This tutorial is designed to walk the user through some basic
features of the mop package (Cobos, et al. 2024a),
a suite of tools designed to extend the Mobility-Oriented Parity (MOP)
metric (Owens, et al. 2013). MOP is a method for estimating
dissimilarity between environmental datasets when projecting a niche
model to novel environments outside those used to train the model
(examples: assessing risk of spread of invasive species, estimating
changes in available suitable habitat under climate change). When niche
models are projected, generally some form of statistical extrapolation
is done. This may lead to additional uncertainty in model projections,
which should be strongly considered when interpreting model projection
results. MOP was originally proposed as an alternative to the
Multivariate Environmental Similarity Surface (MESS) metric (Elith,
et al. 2010).
Here, we adapt supplementary material accompanying our recent paper in Frontiers in Biogeography, which introduces new extensions of MOP and demonstrates their use and usefulness (Cobos, et al. 2024b). In this example, we want to compare the model training region for a hypothetical species with a native range in the Yucután Peninsula to the rest of Mexico (perhaps a conservation organization wants to transplant the species, an endangered plant, and we want to project a niche model of the species to see where else there might be suitable habitat under present-day conditions).
First thing’s first–we need to load the necessary packages.
library(mop) # Tools for calculating Mobility-Oriented Parity and its derivatives
library(terra) # For working with spatial data## terra 1.7.78
library(geodata) # For getting WorldClim data
library(ggplot2) # Classic, for plotting
library(tidyterra) # For plotting fancy maps##
## Attaching package: 'tidyterra'
## The following object is masked from 'package:stats':
##
## filter
Now we get some data for the demonstration. For this, we will download all 19 Bioclim variables for Mexico, then select mean annual air temperature, temperature seasonality, and mean annual precipitation (Bio 1, 4, and 12, respectively), variables we have determined are most relevant for our species of interest.

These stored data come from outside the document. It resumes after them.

import Literature.Barriers.CriticalPhenomena.KozmaNachmiasLemma11Steps
import Literature.Probability.Percolation.CriticalContinuityProofs
import Literature.Probability.LatticeModels.LatticeGraphProofs
import HarnessLib

/-!
# Crux `PercShatteringRace.NearLinearTwoClusterDecay` (stmt-CriticalPhenomena-5785) — frontier stub V2 `stub_vdbdAxisPaths`

Helper file of the line `pair-decay-long-arms-dense` (lead c13); lands with `--supports stmt-CriticalPhenomena-5785`
(registered stub `stub_vdbdAxisPaths` of skeleton rev L14-c13, § Point-to-point frontier: van den Berg–Don 2020 for
bond `ℤ³` at `p_c`).

## Statement

Call `v ∈ Λ_n = box 3 n` GOOD if `P_{p_c}(0 ↔ v in Λ_n) ≥ 1/(6|Λ_n|)` (van den Berg–Don's Definition 7 with the
Duminil-Copin–Tassion constant `2d = 6`).  `stub_vdbdAxisPaths`: IF for every `n` there is a lattice path
`f(0) = 0, …, f(k) ∈ ∂ⁱⁿΛ_n` of good points of `Λ_n` (stub V1, Lemma 8(b) of the paper), THEN for every `n` and
every axis `i : Fin 3` there is a sequence `g(0), …, g(k)` of good points of `Λ_n` with `ℓ¹`-steps `≤ 1` from the
face `g(0)_i = -n` to the face `g(k)_i = n` (Lemmas 8(a) and 10 of the paper).

## Proof sketch

* `f(k) ∈ ∂ⁱⁿΛ_n` lies on a face: `|f(k)_{i₀}| = n` for some `i₀` (`exists_eq_of_mem_innerBoundary_box`).
* Coordinatewise absolute values composed with the transposition `π = (i₀ i)`, `g₀(j)_c = |f(j)_{π c}|`, are, point
  by point, signed coordinate permutations of the `f(j)`; these fix `0` and `Λ_n` and preserve `P_{p_c}(0 ↔ · in Λ_n)`
  (`real_openConnIn_signedPerm_box`, Grimmett 1999 §1.6), so every `g₀(j)` is good; `ℓ¹`-steps do not increase
  (`| |a| - |b| | ≤ |a - b|`; lattice neighbours are at `ℓ¹`-distance `1`, `zdGraph_adj_iff_norm_holds`).  Now
  `g₀(0) = 0` and `g₀(k)_i = n`.
* Reflect and concatenate (Lemma 10): with `ρ_i` the sign change of coordinate `i`, the sequence
  `ρ_i g₀(k), …, ρ_i g₀(0) = 0 = g₀(0), …, g₀(k)` (length `2k`) runs from `x_i = -n` to `x_i = n` through good points
  with `ℓ¹`-steps `≤ 1` (`ρ_i` is an `ℓ¹`-isometry; the junction step has length `0`).

## References

* J. van den Berg, H. Don, *A lower bound for point-to-point connection probabilities in critical percolation*,
  Electron. Commun. Probab. 25 (2020), arXiv:1912.10964, Definition 7, Lemmas 8 and 10 [VandenbergDon2020].
* G. Grimmett, *Percolation*, 2nd ed., Springer 1999, §1.6 (invariance of `P_p` under lattice symmetries)
  [GrimmettPercolation1999].
-/

noncomputable section

namespace Summit.CriticalPhenomena.PercolationContinuityZ3.Theorems

namespace NearLinearTwoClusterDecayVdbdAxisPaths

open MeasureTheory
open Literature.Probability.LatticeModels Literature.Probability.Percolation

/-! Throughout, `v : Site 3` is a GOOD point of `Λ_n = box 3 n` (van den Berg–Don 2020, Definition 7, bond `ℤ³` at
`p_c`) if `v ∈ box 3 n ∧ 1/(6|Λ_n|) ≤ P_{p_c}(0 ↔ v in Λ_n)` (written out in full below), and
`ρ_i = Site.signedPerm 1 (Function.update 1 i (-1))` is the reflection in the coordinate `i` (sign change of `x_i`). -/

/-- Signed coordinate permutations preserve goodness: they fix `0` and `Λ_n` and leave `P_{p_c}` invariant
(Grimmett 1999 §1.6, `real_openConnIn_signedPerm_box`). [cite: VandenbergDon2020, Lemma 8(a)] -/
theorem signedPerm_good {n : ℕ} {v : Site 3} (π : Equiv.Perm (Fin 3)) (ε : Fin 3 → ℤˣ)
    (h : v ∈ box 3 n ∧ (1 : ℝ) / (6 * ((box 3 n).card : ℝ)) ≤
      (bondPercolation (zdGraph 3) (criticalProbI 3)).real (openConnIn (↑(box 3 n) : Set (Site 3)) 0 v)) :
    Site.signedPerm π ε v ∈ box 3 n ∧ (1 : ℝ) / (6 * ((box 3 n).card : ℝ)) ≤
      (bondPercolation (zdGraph 3) (criticalProbI 3)).real
        (openConnIn (↑(box 3 n) : Set (Site 3)) 0 (Site.signedPerm π ε v)) :=
  ⟨(signedPerm_mem_box_iff π ε).2 h.1,
    by rw [Literature.Barriers.CriticalPhenomena.real_openConnIn_signedPerm_box]; exact h.2⟩

/-- Coordinatewise absolute values after a coordinate permutation, `c ↦ |v (π⁻¹ c)|`, is the image of `v` under a
signed coordinate permutation (signs chosen point by point). [folklore] -/
theorem exists_absPerm_eq_signedPerm (π : Equiv.Perm (Fin 3)) (v : Site 3) :
    ∃ ε : Fin 3 → ℤˣ, (fun c => |v (π.symm c)|) = Site.signedPerm π ε v := by
  refine ⟨fun c => if 0 ≤ v (π.symm c) then 1 else -1, funext fun c => ?_⟩
  simp only [Site.signedPerm_apply]
  split_ifs with h
  · simp [abs_of_nonneg h]
  · simp [abs_of_neg (not_le.1 h)]

/-- Goodness is preserved by `v ↦ (c ↦ |v (π⁻¹ c)|)`. [cite: VandenbergDon2020, Lemma 8(a)] -/
theorem absPerm_good {n : ℕ} {v : Site 3} (π : Equiv.Perm (Fin 3))
    (h : v ∈ box 3 n ∧ (1 : ℝ) / (6 * ((box 3 n).card : ℝ)) ≤
      (bondPercolation (zdGraph 3) (criticalProbI 3)).real (openConnIn (↑(box 3 n) : Set (Site 3)) 0 v)) :
    (fun c => |v (π.symm c)|) ∈ box 3 n ∧ (1 : ℝ) / (6 * ((box 3 n).card : ℝ)) ≤
      (bondPercolation (zdGraph 3) (criticalProbI 3)).real
        (openConnIn (↑(box 3 n) : Set (Site 3)) 0 (fun c => |v (π.symm c)|)) := by
  obtain ⟨ε, hε⟩ := exists_absPerm_eq_signedPerm π v
  rw [hε]
  exact signedPerm_good π ε h

/-- `ℓ¹`-steps do not increase under `v ↦ (c ↦ |v (π⁻¹ c)|)`. [folklore] -/
theorem l1_absPerm_le (π : Equiv.Perm (Fin 3)) (x y : Site 3) :
    ∑ c, |(|x (π.symm c)|) - (|y (π.symm c)|)| ≤ ∑ c, |x c - y c| :=
  calc ∑ c, |(|x (π.symm c)|) - (|y (π.symm c)|)| ≤ ∑ c, |x (π.symm c) - y (π.symm c)| :=
        Finset.sum_le_sum fun _ _ => abs_abs_sub_abs_le_abs_sub _ _
    _ = ∑ c, |x c - y c| := Equiv.sum_comp π.symm (fun c => |x c - y c|)

/-- Lattice neighbours of `ℤ³` are at `ℓ¹`-distance `1`. [folklore] -/
theorem l1_eq_one_of_adj {x y : Site 3} (h : (zdGraph 3).Adj x y) : ∑ c, |x c - y c| = 1 :=
  (zdGraph_adj_iff_norm_holds x y).1 h

/-- `(ρ_i v)_i = -v_i` for the reflection `ρ_i` in the coordinate `i`. [folklore] -/
theorem refl_apply_self (i : Fin 3) (v : Site 3) :
    Site.signedPerm (1 : Equiv.Perm (Fin 3)) (Function.update 1 i (-1)) v i = -v i := by
  have h1 : (Equiv.symm (1 : Equiv.Perm (Fin 3))) i = i := rfl
  simp [Site.signedPerm_apply, h1]

/-- `(ρ_i v)_c = v_c` for `c ≠ i`, for the reflection `ρ_i` in the coordinate `i`. [folklore] -/
theorem refl_apply_of_ne {i c : Fin 3} (h : c ≠ i) (v : Site 3) :
    Site.signedPerm (1 : Equiv.Perm (Fin 3)) (Function.update 1 i (-1)) v c = v c := by
  have h1 : (Equiv.symm (1 : Equiv.Perm (Fin 3))) c = c := rfl
  simp [Site.signedPerm_apply, h1, Function.update_of_ne h]

/-- The reflection `ρ_i` in the coordinate `i` is an `ℓ¹`-isometry. [folklore] -/
theorem l1_refl (i : Fin 3) (x y : Site 3) :
    ∑ c, |Site.signedPerm (1 : Equiv.Perm (Fin 3)) (Function.update 1 i (-1)) x c -
        Site.signedPerm (1 : Equiv.Perm (Fin 3)) (Function.update 1 i (-1)) y c| =
      ∑ c, |x c - y c| := by
  refine Finset.sum_congr rfl fun c _ => ?_
  rcases eq_or_ne c i with rfl | h
  · rw [refl_apply_self, refl_apply_self, ← abs_neg]
    congr 1
    ring
  · rw [refl_apply_of_ne h, refl_apply_of_ne h]

/-- **Reflect and concatenate** (van den Berg–Don 2020, Lemma 10): a sequence of good points `g₀(0) = 0, …, g₀(k)`
with `g₀(k)_i = n` and `ℓ¹`-steps `≤ 1` gives the sequence `ρ_i g₀(k), …, ρ_i g₀(0) = g₀(0), …, g₀(k)` of good points
with `ℓ¹`-steps `≤ 1` from the face `x_i = -n` to the face `x_i = n`. [cite: VandenbergDon2020, Lemma 10] -/
theorem exists_axisPath_of_halfPath {n : ℕ} {i : Fin 3} {k : ℕ} {g₀ : ℕ → Site 3} (h0 : g₀ 0 = 0)
    (hk : g₀ k i = n) (hstep : ∀ j < k, ∑ c, |g₀ j c - g₀ (j + 1) c| ≤ 1)
    (hgood : ∀ j ≤ k, g₀ j ∈ box 3 n ∧ (1 : ℝ) / (6 * ((box 3 n).card : ℝ)) ≤
      (bondPercolation (zdGraph 3) (criticalProbI 3)).real (openConnIn (↑(box 3 n) : Set (Site 3)) 0 (g₀ j))) :
    ∃ K : ℕ, ∃ g : ℕ → Site 3, g 0 i = -(n : ℤ) ∧ g K i = n ∧
      (∀ j < K, ∑ c, |g j c - g (j + 1) c| ≤ 1) ∧
      ∀ j ≤ K, g j ∈ box 3 n ∧ (1 : ℝ) / (6 * ((box 3 n).card : ℝ)) ≤
        (bondPercolation (zdGraph 3) (criticalProbI 3)).real (openConnIn (↑(box 3 n) : Set (Site 3)) 0 (g j)) := by
  -- the reflected half `ρ_i g₀(k), …, ρ_i g₀(0)` followed by `g₀(0), …, g₀(k)`
  refine ⟨k + k, fun j => if j ≤ k then
    Site.signedPerm (1 : Equiv.Perm (Fin 3)) (Function.update 1 i (-1)) (g₀ (k - j)) else g₀ (j - k), ?_, ?_, ?_, ?_⟩
  · show (if 0 ≤ k then Site.signedPerm (1 : Equiv.Perm (Fin 3)) (Function.update 1 i (-1)) (g₀ (k - 0))
      else g₀ (0 - k)) i = -(n : ℤ)
    rw [if_pos (Nat.zero_le k), Nat.sub_zero, refl_apply_self, hk]
  · show (if k + k ≤ k then Site.signedPerm (1 : Equiv.Perm (Fin 3)) (Function.update 1 i (-1)) (g₀ (k - (k + k)))
      else g₀ (k + k - k)) i = n
    rcases Nat.eq_zero_or_pos k with rfl | hpos
    · rw [if_pos le_rfl, Nat.sub_zero, ← hk, h0, Site.signedPerm_zero]
    · have h : ¬ (k + k ≤ k) := by omega
      rw [if_neg h, Nat.add_sub_cancel, hk]
  · intro j hj
    rcases lt_trichotomy (j + 1) (k + 1) with hlt | heq | hgt
    · -- both points on the reflected half
      have h1 : j ≤ k := by omega
      have h2 : j + 1 ≤ k := by omega
      simp only [if_pos h1, if_pos h2, l1_refl]
      have h3 : k - j = k - (j + 1) + 1 := by omega
      rw [h3]
      simpa only [abs_sub_comm] using hstep (k - (j + 1)) (by omega)
    · -- the junction step at `0`
      have h1 : j = k := by omega
      subst h1
      have h2 : ¬ (j + 1 ≤ j) := by omega
      simp only [le_refl, if_true, Nat.sub_self, if_neg h2, Nat.add_sub_cancel_left, h0, Site.signedPerm_zero]
      simpa only [h0] using hstep 0 (by omega)
    · -- both points on the original half
      have h1 : ¬ (j ≤ k) := by omega
      have h2 : ¬ (j + 1 ≤ k) := by omega
      simp only [if_neg h1, if_neg h2]
      have h3 : j + 1 - k = j - k + 1 := by omega
      rw [h3]
      exact hstep (j - k) (by omega)
  · intro j hj
    by_cases h1 : j ≤ k
    · simp only [if_pos h1]
      exact signedPerm_good _ _ (hgood (k - j) (by omega))
    · simp only [if_neg h1]
      exact hgood (j - k) (by omega)

/-- **Axis-crossing good sequences from a good path to the boundary** (van den Berg–Don 2020, Lemmas 8(a), 10).
[cite: VandenbergDon2020, Lemma 10] -/
theorem exists_axisPath
    (H : ∀ n : ℕ, ∃ k : ℕ, ∃ f : ℕ → Site 3, f 0 = 0 ∧ f k ∈ innerBoundary (zdGraph 3) (box 3 n) ∧
      (∀ j < k, (zdGraph 3).Adj (f j) (f (j + 1))) ∧
      ∀ j ≤ k, f j ∈ box 3 n ∧
        (1 : ℝ) / (6 * ((box 3 n).card : ℝ)) ≤
          (bondPercolation (zdGraph 3) (criticalProbI 3)).real (openConnIn (↑(box 3 n) : Set (Site 3)) 0 (f j)))
    (n : ℕ) (i : Fin 3) :
    ∃ k : ℕ, ∃ g : ℕ → Site 3, g 0 i = -(n : ℤ) ∧ g k i = n ∧
      (∀ j < k, ∑ c, |g j c - g (j + 1) c| ≤ 1) ∧
      ∀ j ≤ k, g j ∈ box 3 n ∧
        (1 : ℝ) / (6 * ((box 3 n).card : ℝ)) ≤
          (bondPercolation (zdGraph 3) (criticalProbI 3)).real (openConnIn (↑(box 3 n) : Set (Site 3)) 0 (g j)) := by
  obtain ⟨k, f, hf0, hfk, hadj, hgood⟩ := H n
  -- the endpoint lies on a face `{x_{i₀} = ± n}`
  obtain ⟨i₀, hi₀⟩ := exists_eq_of_mem_innerBoundary_box hfk
  have habs : |f k i₀| = n := by rcases hi₀ with h | h <;> simp [h]
  -- move `i₀` to the prescribed axis `i` and take coordinatewise absolute values
  set π : Equiv.Perm (Fin 3) := Equiv.swap i₀ i with hπ
  have hπi : π.symm i = i₀ := by rw [hπ, Equiv.symm_swap, Equiv.swap_apply_right]
  refine exists_axisPath_of_halfPath (k := k) (g₀ := fun j c => |f j (π.symm c)|) ?_ ?_ ?_ ?_
  · funext c
    simp [hf0]
  · show |f k (π.symm i)| = n
    rw [hπi, habs]
  · intro j hj
    show ∑ c, |(|f j (π.symm c)|) - (|f (j + 1) (π.symm c)|)| ≤ 1
    calc ∑ c, |(|f j (π.symm c)|) - (|f (j + 1) (π.symm c)|)| ≤ ∑ c, |f j c - f (j + 1) c| :=
          l1_absPerm_le π _ _
      _ = 1 := l1_eq_one_of_adj (hadj j hj)
  · intro j hj
    exact absPerm_good π (hgood j hj)

end NearLinearTwoClusterDecayVdbdAxisPaths

open MeasureTheory
open Literature.Probability.LatticeModels Literature.Probability.Percolation
open NearLinearTwoClusterDecayVdbdAxisPaths

/-- **Frontier stub V2 `stub_vdbdAxisPaths` of the line `pair-decay-long-arms-dense`** (registered): van den Berg–Don
2020, Lemmas 8(a) and 10, for bond percolation on `ℤ³` at `p_c`.  From a lattice path of good points of `Λ_n`
(`P_{p_c}(0 ↔ v in Λ_n) ≥ 1/(6|Λ_n|)`) from `0` to `∂ⁱⁿΛ_n` (stub V1), for every axis `i` a sequence of good points of
`Λ_n` with `ℓ¹`-steps `≤ 1` from the face `x_i = -n` to the face `x_i = n`: coordinatewise absolute values, a
transposition of coordinates and the reflection `ρ_i` are signed coordinate permutations, which preserve goodness
(`real_openConnIn_signedPerm_box`); the reflected path followed by the path itself crosses `Λ_n` along the axis `i`.
[cite: VandenbergDon2020, Lemma 10] -/
theorem stub_vdbdAxisPaths :
    (∀ n : ℕ, ∃ k : ℕ, ∃ f : ℕ → Site 3, f 0 = 0 ∧ f k ∈ innerBoundary (zdGraph 3) (box 3 n) ∧
      (∀ j < k, (zdGraph 3).Adj (f j) (f (j + 1))) ∧
      ∀ j ≤ k, f j ∈ box 3 n ∧
        (1 : ℝ) / (6 * ((box 3 n).card : ℝ)) ≤
          (bondPercolation (zdGraph 3) (criticalProbI 3)).real (openConnIn (↑(box 3 n) : Set (Site 3)) 0 (f j))) →
    ∀ n : ℕ, ∀ i : Fin 3, ∃ k : ℕ, ∃ g : ℕ → Site 3, g 0 i = -(n : ℤ) ∧ g k i = n ∧
      (∀ j < k, ∑ c, |g j c - g (j + 1) c| ≤ 1) ∧
      ∀ j ≤ k, g j ∈ box 3 n ∧
        (1 : ℝ) / (6 * ((box 3 n).card : ℝ)) ≤
          (bondPercolation (zdGraph 3) (criticalProbI 3)).real (openConnIn (↑(box 3 n) : Set (Site 3)) 0 (g j)) :=
  exists_axisPath

end Summit.CriticalPhenomena.PercolationContinuityZ3.Theorems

# downloading environmental variables
varMex <- terra::aggregate(geodata::worldclim_country(country = "Mexico",
var = "bio",
res = 10,
path = "data/"),
4) # Further reduces resolution of environmental data
varMex <- varMex[[c(1, 4, 12)]] # Reduce dataset to variables of interest
names(varMex) <- gsub("wc2.1_30s_", "", names(varMex)) # renaming variables
names(varMex) <- gsub("bio_", "Bio ", names(varMex))
plot(varMex, col = map.pal("inferno"))Next, we simulate a training region for a species of interest, the native range of which is in the Yucután Peninsula.
# Create training region
tr <- data.frame("lon" = c(-89.25, -88.5, -89),
"lat" = c(19.75, 20.5, 19))
trYuc <- vect(tr, geom = c("lon", "lat"), crs = crs(varMex))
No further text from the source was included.